We conducted our audits in accordance with the standards of the Public Company Accounting Oversight Board (United States). Those standards require that we plan and perform the audit to obtain reasonable assurance about whether the financial statements are free of material misstatement. The Plan is not required to have, nor were we engaged to perform an audit of its internal control over financial reporting. Our audits included consideration of internal control over financial reporting as a basis for designing audit procedures that are appropriate in the circumstances, but not for the purpose of expressing an opinion on the effectiveness of the Plan’s internal control over financial reporting. Accordingly, we express no such opinion. An audit includes examining, on a test basis, evidence supporting the amounts and disclosures in the financial statements. An audit also includes assessing the accounting principles used and significant estimates made by management, as well as evaluating the overall financial statement presentation. We believe that our audits provide a reasonable basis for our opinion.
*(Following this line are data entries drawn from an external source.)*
import Summits.BirchSwinnertonDyer.BirchSwinnertonDyer.Theorems.ThetaPartnerAtTwoSignedKatoUpToAtTwoPointsColemanLinear
import Summits.BirchSwinnertonDyer.BirchSwinnertonDyer.Theorems.ThetaPartnerAtTwoSignedKatoUpToAtTwoPointsColemanKernel
import Summits.BirchSwinnertonDyer.BirchSwinnertonDyer.Theorems.ThetaPartnerAtTwoSignedKatoUpToAtTwoPointsSemilinearLambda
import Summits.BirchSwinnertonDyer.BirchSwinnertonDyer.Theorems.ThetaPartnerAtTwoSignedKatoUpToAtTwoPointsLocalCover
import Summits.BirchSwinnertonDyer.BirchSwinnertonDyer.Theorems.ThetaPartnerAtTwoSignedKatoUpToAtTwoPointsModelJTwo
import HarnessLib

/-!
# Route `ThetaPartnerAtTwo` (TP2), crux K3 `SignedKatoDivisibilityUpToAtTwo` (item stmt-BirchSwinnertonDyer-20308),
# line `colemanrat` v5 — THE POINTS-MODEL HALF OF THE PACKAGE (R2^ι), ASSEMBLED at `p = 2`

Lead `bsd-wall-tp2-p2x` g4 (cell `bsd-wall`). HONEST FRAMING: THEOREMS ONLY (existential form; no definition, no named fact,
no instance, no `sorry`); closes no item; BSD is NOT proved by any of this.

The registered stub `Cruxes.SignedKatoDivisibilityUpToAtTwo.ColemanRat.stub_localRobustPackageTwoInv` (R2^ι) asks, per place
`v ∋ 2` and pinned dual `D`, for a `Λ`-module `P`, a `Λ`-LINEAR `ι_P : P → Λ` with `2^m`-torsion kernel, an ADDITIVE
`ι`-SEMILINEAR `j : P → X⁺` with the LOCAL COVER, plus the `𝐇¹`-side data (`col`, `s`, reciprocity, Euler system, zeta bound).
This file delivers the whole `P`-side with `m = 0` and NO hypothesis beyond the habitat, a local lift `g` of the generator, a plus
Honda system `d` at `v` ((L)(TR)(GEN)(GEN₀), ∃-supplied by HONDA⁺@2) and a points-model `j₀` with its Kummer value formula
(∃-supplied by `KummerPoint.exists_pointsModelJ_two`):
`P := Hom(E(ℚ_{2,∞}·ℚ_v), ℤ₂) ⧸ Ker Col♭` with Sprung's `Λ`-structure `moduleOfGenerator`, `ι_P := Col♭` (INJECTIVE on `P`),
`q :=` the projection (`Λ`-compatible, onto), `j := j₀ ∘ (restriction to A⁺)` descended along `Ker Col♭ ⊆ ker j₀`
(`…PointsColemanKernel`), `ι`-semilinear (`…PointsSemilinearLambda`), covering `{x : X⁺ | x ⟂ Sel⁺ ∩ ker res_𝔭}` (`…PointsLocalCover`).
What is NOT here (the research residue of R2^ι): the `T₂E`-adic local Tate pairing as a map `col₀ : 𝐇¹ → Hom(E(ℚ_{2,∞}·ℚ_v), ℤ₂)`
(then `col := q ∘ col₀`), Poitou–Tate along `ℚ_∞` (`j ∘ col = 0`), and the explicit reciprocity law at `2` (`ι_P (col z_Kato) ~ L♭`).

## What is proved
* `exists_pointsPackage_two` — the `P`-side of (R2^ι) at `p = 2`, sign `+`/`♭` (index `1`), exponent `m = 0`, with the presentation
  clauses (`q` onto and `Λ`-compatible, `ι_P ∘ q = Col♭`, `j ∘ q = j₀ ∘ res_{A⁺}`) a closer needs to attach the `𝐇¹` side.

References: [Kobayashi2003] Thm. 6.2, (7.17), (8.23); [Sprung2012] Def. 5.9, Def. 7.9, Prop. 7.14; [Kato2004Asterisque] §17.13.
-/

set_option autoImplicit false
-- the Theorems namespace of this sub repeats the summit name by design (D-0017 nested layout)
set_option linter.dupNamespace false

noncomputable section

open scoped Classical

namespace Summit.BirchSwinnertonDyer.BirchSwinnertonDyer.Theorems

namespace SignedKatoOffTwo.KummerPoint

open NumberField IsDedekindDomain Field WeierstrassCurve
  Literature.NumberTheory.EllipticCurves Literature.NumberTheory.EllipticCurves.Kobayashi2003
  Literature.NumberTheory.EllipticCurves.GreenbergSelmer
  Literature.NumberTheory.EllipticCurves.Sprung2012 Literature.NumberTheory.GaloisRepresentations ZpExtension

variable (W : WeierstrassCurve ℚ) [W.IsElliptic] [W.IsGloballyMinimal] {κ : ZpExtension ℚ 2} {γ : absoluteGaloisGroup ℚ}

/-- **The points-model half of the `ι`-repaired package (R2^ι) at `p = 2`, assembled.** On K3's habitat (`W/ℚ` globally minimal,
`GoodSS W 2`, cyclotomic `κ` with generator `γ`, `v ∋ 2`, pinned plus dual `D`), given a local lift `g` of the generator, a plus Honda
system `d` at `v` and a points-model `j₀` with its Kummer value formula, there are a `Λ`-module `P`, a `Λ`-linear INJECTIVE
`ι_P : P → Λ`, an additive `Λ`-compatible surjection `q : Hom(E(ℚ_{2,∞}·ℚ_v), ℤ₂) → P` (for Sprung's action `lambdaSMul`) and an
additive `j : P → D.X` with: `ι_P (q z) = Col♭ z` (the ♭-Coleman value of `z`, which exists and is unique); `j (q z) = j₀ (z|_{A⁺})`;
`j (f • y) = ι(f) • j y` for all `f ∈ Λ` (`ι = IwasawaAlgebra.invol 2`); and the LOCAL COVER with exponent `0`: every `x ∈ D.X`
orthogonal to `Sel⁺_∞ ∩ ker res_𝔭` is a value of `j`. (`P = Hom ⧸ Ker Col♭`, `ι_P = Col♭`, `q` = projection.)
[cite: Kobayashi2003, Thm. 6.2 (p. 11), (7.17) (p. 12), (8.23)] [cite: Sprung2012, Def. 5.9 (p. 1495), Def. 7.9 (p. 1503)]
[cite: Kato2004Asterisque, §17.13] -/
theorem exists_pointsPackage_two (hss : Rank1Residual.GoodSS W 2) (hκ : κ.IsCyclotomic) (hγ : κ.IsTopGenerator γ)
    (v : HeightOneSpectrum (𝓞 ℚ)) (hv : (2 : 𝓞 ℚ) ∈ v.asIdeal)
    {g : absoluteGaloisGroup (v.adicCompletion ℚ)} (hg : κ.IsTopGenerator (resGalOfEmb (closureEmb (K := ℚ) (v.adicCompletion ℚ)) g))
    {d : ℕ → localPoints W (v.adicCompletion ℚ)} (hd : ∀ m, d m ∈ localLayerPoints κ (v.adicCompletion ℚ) W m)
    (htr : ∀ m, localTrace κ (v.adicCompletion ℚ) W (m + 1) (m + 2) (d (m + 2)) = -d m)
    (hgen : ∀ m : ℕ, 1 ≤ m → ∀ P ∈ localLayerPoints κ (v.adicCompletion ℚ) W m,
      ∃ B ∈ AddSubgroup.closure (Set.range fun σ : absoluteGaloisGroup (v.adicCompletion ℚ) ↦ σ • d m),
        ∃ P' ∈ localLayerPoints κ (v.adicCompletion ℚ) W (m - 1), ∃ R ∈ localLayerPoints κ (v.adicCompletion ℚ) W m,
          P = B + P' + 2 • R)
    (hgen0 : ∀ P ∈ localLayerPoints κ (v.adicCompletion ℚ) W 0, ∃ a : ℤ, ∃ R ∈ localLayerPoints κ (v.adicCompletion ℚ) W 0,
      P = a • d 0 + 2 • R)
    (D : SignedSelmerDualData W κ γ 1)
    (j₀ : (↥(⨆ n, signedLocalPoints κ (v.adicCompletion ℚ) W 1 n) →+ ℤ_[2]) →+ D.X)
    (hj : ∀ (φA : ↥(⨆ n, signedLocalPoints κ (v.adicCompletion ℚ) W 1 n) →+ ℤ_[2])
        (s : W.subgroupH1 2 κ.kerSubgroup) (hs : s ∈ signedSelmerInfty W κ 1)
        (φ : contOneCocycles (discreteTopRep κ.kerSubgroup (W.geomPrimaryTorsion 2)))
        (Q : localPoints W (v.adicCompletion ℚ)) (k : ℕ)
        (_ : oneCocycleClass _ φ = s) (hQ : 2 ^ k • Q ∈ (⨆ n, signedLocalPoints κ (v.adicCompletion ℚ) W 1 n))
        (_ : ∀ τ : localSubgroupOfEmb κ.kerSubgroup (closureEmb (K := ℚ) (v.adicCompletion ℚ)),
          pointsMapOfEmb W (closureEmb (K := ℚ) (v.adicCompletion ℚ))
              ((φ.1 (resGalSubgroupOfEmb κ.kerSubgroup _ τ) : W.geomPrimaryTorsion 2) : W.geomPoints) =
            (τ : absoluteGaloisGroup (v.adicCompletion ℚ)) • Q - Q),
        D.toDual (j₀ φA) ⟨s, hs⟩ =
          (PadicInt.toZModPow k (φA ⟨2 ^ k • Q, hQ⟩)).val • ((((2 : ℚ) ^ k)⁻¹ : ℚ) : AddCircle (1 : ℚ))) :
    ∃ (P : Type) (_ : AddCommGroup P) (_ : Module (IwasawaAlgebra 2) P)
      (ιP : P →ₗ[IwasawaAlgebra 2] IwasawaAlgebra 2)
      (q : (localTowerPointsOfEmb κ (closureEmb (K := ℚ) (v.adicCompletion ℚ)) W →+ ℤ_[2]) →+ P) (j : P →+ D.X),
      Function.Injective ιP ∧ Function.Surjective q ∧
      (∀ (f : IwasawaAlgebra 2) (z : localTowerPointsOfEmb κ (closureEmb (K := ℚ) (v.adicCompletion ℚ)) W →+ ℤ_[2]),
        q (lambdaSMul κ (closureEmb (K := ℚ) (v.adicCompletion ℚ)) W hg f z) = f • q z) ∧
      (∀ z, ∃ Ls, IsColemanPair κ (closureEmb (K := ℚ) (v.adicCompletion ℚ)) W 0 g d z Ls (ιP (q z))) ∧
      (∀ z Ls Lf, IsColemanPair κ (closureEmb (K := ℚ) (v.adicCompletion ℚ)) W 0 g d z Ls Lf → ιP (q z) = Lf) ∧
      (∀ z, j (q z) = j₀ (z.comp (AddSubgroup.inclusion (iSup_signedLocalPoints_le_localTowerPointsOfEmb W 2 κ 1 v)))) ∧
      (∀ (f : IwasawaAlgebra 2) (y : P), j (f • y) = IwasawaAlgebra.invol 2 f • j y) ∧
      (∀ x : D.X,
        (∀ t : signedSelmerInfty W κ 1,
          resOfLe (W.geomPrimaryTorsion 2) (inf_le_left : κ.kerSubgroup ⊓ decomp v ≤ κ.kerSubgroup)
            (t : W.subgroupH1 2 κ.kerSubgroup) = 0 → D.toDual x t = 0) →
        ∃ y : P, j y = x) := by
  have hv' : ((2 : ℕ) : 𝓞 ℚ) ∈ v.asIdeal := by exact_mod_cast hv
  letI inst := moduleOfGenerator κ (closureEmb (K := ℚ) (v.adicCompletion ℚ)) W hg
  -- Sprung's Coleman map as a `Λ`-linear map, and its ♭-component
  obtain ⟨Col, hCol, hCol'⟩ :=
    ColemanLinear.exists_colemanLinearMap_two κ (closureEmb (K := ℚ) (v.adicCompletion ℚ)) W hg hd htr
  set colF : (localTowerPointsOfEmb κ (closureEmb (K := ℚ) (v.adicCompletion ℚ)) W →+ ℤ_[2]) →ₗ[IwasawaAlgebra 2]
      IwasawaAlgebra 2 := (LinearMap.snd (IwasawaAlgebra 2) (IwasawaAlgebra 2) (IwasawaAlgebra 2)).comp Col with hcolF
  have hcolF_apply : ∀ z, colF z = (Col z).2 := fun z ↦ rfl
  -- `P := Hom ⧸ Ker Col♭`, `ι_P := Col♭` descended, `q :=` the projection
  set K : Submodule (IwasawaAlgebra 2) (localTowerPointsOfEmb κ (closureEmb (K := ℚ) (v.adicCompletion ℚ)) W →+ ℤ_[2]) :=
    LinearMap.ker colF with hK
  have hKle : K ≤ LinearMap.ker colF := le_of_eq hK
  -- `j := j₀ ∘ res_{A⁺}` descends along `Ker Col♭ ⊆ ker j₀`
  set incl := AddSubgroup.inclusion (iSup_signedLocalPoints_le_localTowerPointsOfEmb W 2 κ 1 v) with hincl
  set j₁ : (localTowerPointsOfEmb κ (closureEmb (K := ℚ) (v.adicCompletion ℚ)) W →+ ℤ_[2]) →+ D.X :=
    j₀.comp (AddMonoidHom.compHom' incl) with hj₁
  have hj₁_apply : ∀ z, j₁ z = j₀ (z.comp incl) := fun z ↦ rfl
  have hKj : K.toAddSubgroup ≤ j₁.ker := by
    intro z hz
    rw [AddMonoidHom.mem_ker, hj₁_apply]
    have hz' : (Col z).2 = 0 := by
      rw [← hcolF_apply]
      exact hz
    have hzK : z ∈ colemanKer κ (closureEmb (K := ℚ) (v.adicCompletion ℚ)) W 0 g d .flat :=
      (ColemanLinear.mem_colemanKer_flat_iff_of_colemanLinearMap κ _ W hg Col hCol hCol' z).2 hz'
    exact pointsModelJ_comp_eq_zero_of_mem_colemanKer_flat_two W hss hκ v hv hg hd htr hgen hgen0 D j₀ hj hzK
  have hA : ∀ a ∈ (⨆ n, signedLocalPoints κ (v.adicCompletion ℚ) W 1 n),
      g • a ∈ (⨆ n, signedLocalPoints κ (v.adicCompletion ℚ) W 1 n) :=
    fun a ha ↦ smul_mem_iSup_signedLocalPoints W κ _ 1 g ha
  refine ⟨(localTowerPointsOfEmb κ (closureEmb (K := ℚ) (v.adicCompletion ℚ)) W →+ ℤ_[2]) ⧸ K, inferInstance, inferInstance,
    K.liftQ colF hKle, K.mkQ.toAddMonoidHom, (QuotientAddGroup.lift K.toAddSubgroup j₁ hKj :
      ((localTowerPointsOfEmb κ (closureEmb (K := ℚ) (v.adicCompletion ℚ)) W →+ ℤ_[2]) ⧸ K) →+ D.X),
    ?_, Submodule.mkQ_surjective K, fun f z ↦ ?_, fun z ↦ ⟨(Col z).1, ?_⟩, fun z Ls Lf h ↦ ?_, fun z ↦ rfl, fun f y ↦ ?_,
    fun x hx ↦ ?_⟩
  · -- `ι_P` is injective: `K = ker Col♭`
    exact LinearMap.ker_eq_bot.1 (Submodule.ker_liftQ_eq_bot K colF hKle (le_of_eq hK.symm))
  · -- `q` is `Λ`-compatible
    rw [← moduleOfGenerator_smul_eq]
    exact map_smul K.mkQ f z
  · -- `ι_P (q z) = Col♭ z` is the ♭-Coleman value
    have e : K.liftQ colF hKle (K.mkQ z) = (Col z).2 := by
      rw [Submodule.mkQ_apply, Submodule.liftQ_apply, hcolF_apply]
    change IsColemanPair κ _ W 0 g d z (Col z).1 (K.liftQ colF hKle (K.mkQ z))
    rw [e]
    exact hCol z
  · change K.liftQ colF hKle (K.mkQ z) = Lf
    rw [Submodule.mkQ_apply, Submodule.liftQ_apply, hcolF_apply, hCol' z Ls Lf h]
  · -- `ι`-semilinearity
    obtain ⟨z, rfl⟩ := Submodule.mkQ_surjective K y
    rw [← map_smul, moduleOfGenerator_smul_eq]
    change j₁ (lambdaSMul κ _ W hg f z) = IwasawaAlgebra.invol 2 f • j₁ z
    rw [hj₁_apply, hj₁_apply]
    exact pointsModelJ_lambdaSMul W κ 1 v hv' hγ hg hA D j₀ hj
      (iSup_signedLocalPoints_le_localTowerPointsOfEmb W 2 κ 1 v) f z
  · -- the local cover, exponent `0`
    obtain ⟨z, hz⟩ := exists_pointsModelJ_comp_eq_of_localCover_two W κ 1 v hv D j₀ hj x (fun s hs h ↦ hx ⟨s, hs⟩ h)
    exact ⟨K.mkQ z, hz⟩

end SignedKatoOffTwo.KummerPoint

end Summit.BirchSwinnertonDyer.BirchSwinnertonDyer.Theorems

end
In our opinion, the financial statements referred to above present fairly, in all material respects, the net assets available for benefits of the Plan as of December 31, 2006 and 2005, and the changes in net assets available for benefits for the years then ended, in conformity with accounting principles generally accepted in the United States of America.
Our audits were performed for the purpose of forming an opinion on the basic financial statements taken as a whole. The supplemental Schedule H, Line 4i - Schedule of Assets (Held at End of Year) is presented for the purpose of additional analysis and is not a required part of the 2006 basic financial statements but is supplementary information required by the Department of Labor Rules and Regulations for Reporting and Disclosure under the Employee Retirement Income Security Act of 1974. This supplemental schedule is the responsibility of the Plan’s management. The supplemental schedule has been subjected to the auditing procedures applied in the audit of the basic financial statements as of and for the year ended December 31, 2006, and, in our opinion, is fairly stated in all material respects in relation to the basic financial statements taken as a whole.
/s/ Rayburn, Bates & Fitzgerald, PC
Brentwood, Tennessee
June 28, 2007
PINNACLE FINANCIAL PARTNERS 401(k) PLAN
Statements of Net Assets Available for Benefits
December 31, 2006 and 2005
| | 2006 | | 2005 | |
Assets | | | | | |
Investments (note 4) | | $ | 23,864,667 | | $ | 5,337,915 | |
Contributions Receivable: | | | | | | | |
Employer | | | 39,232 | | | 7,149 | |
Participants | | | 60,128 | | | 18,869 | |
| | | 99,360 | | | 26,018 | |
Total assets | | $ | 23,964,027 | | $ | 5,363,933 | |
| | | | | | | |
Net Assets | | | | | | | |
Net assets available for benefits | | $ | 23,964,027 | | $ | 5,363,933 | |
See accompanying notes to financial statements.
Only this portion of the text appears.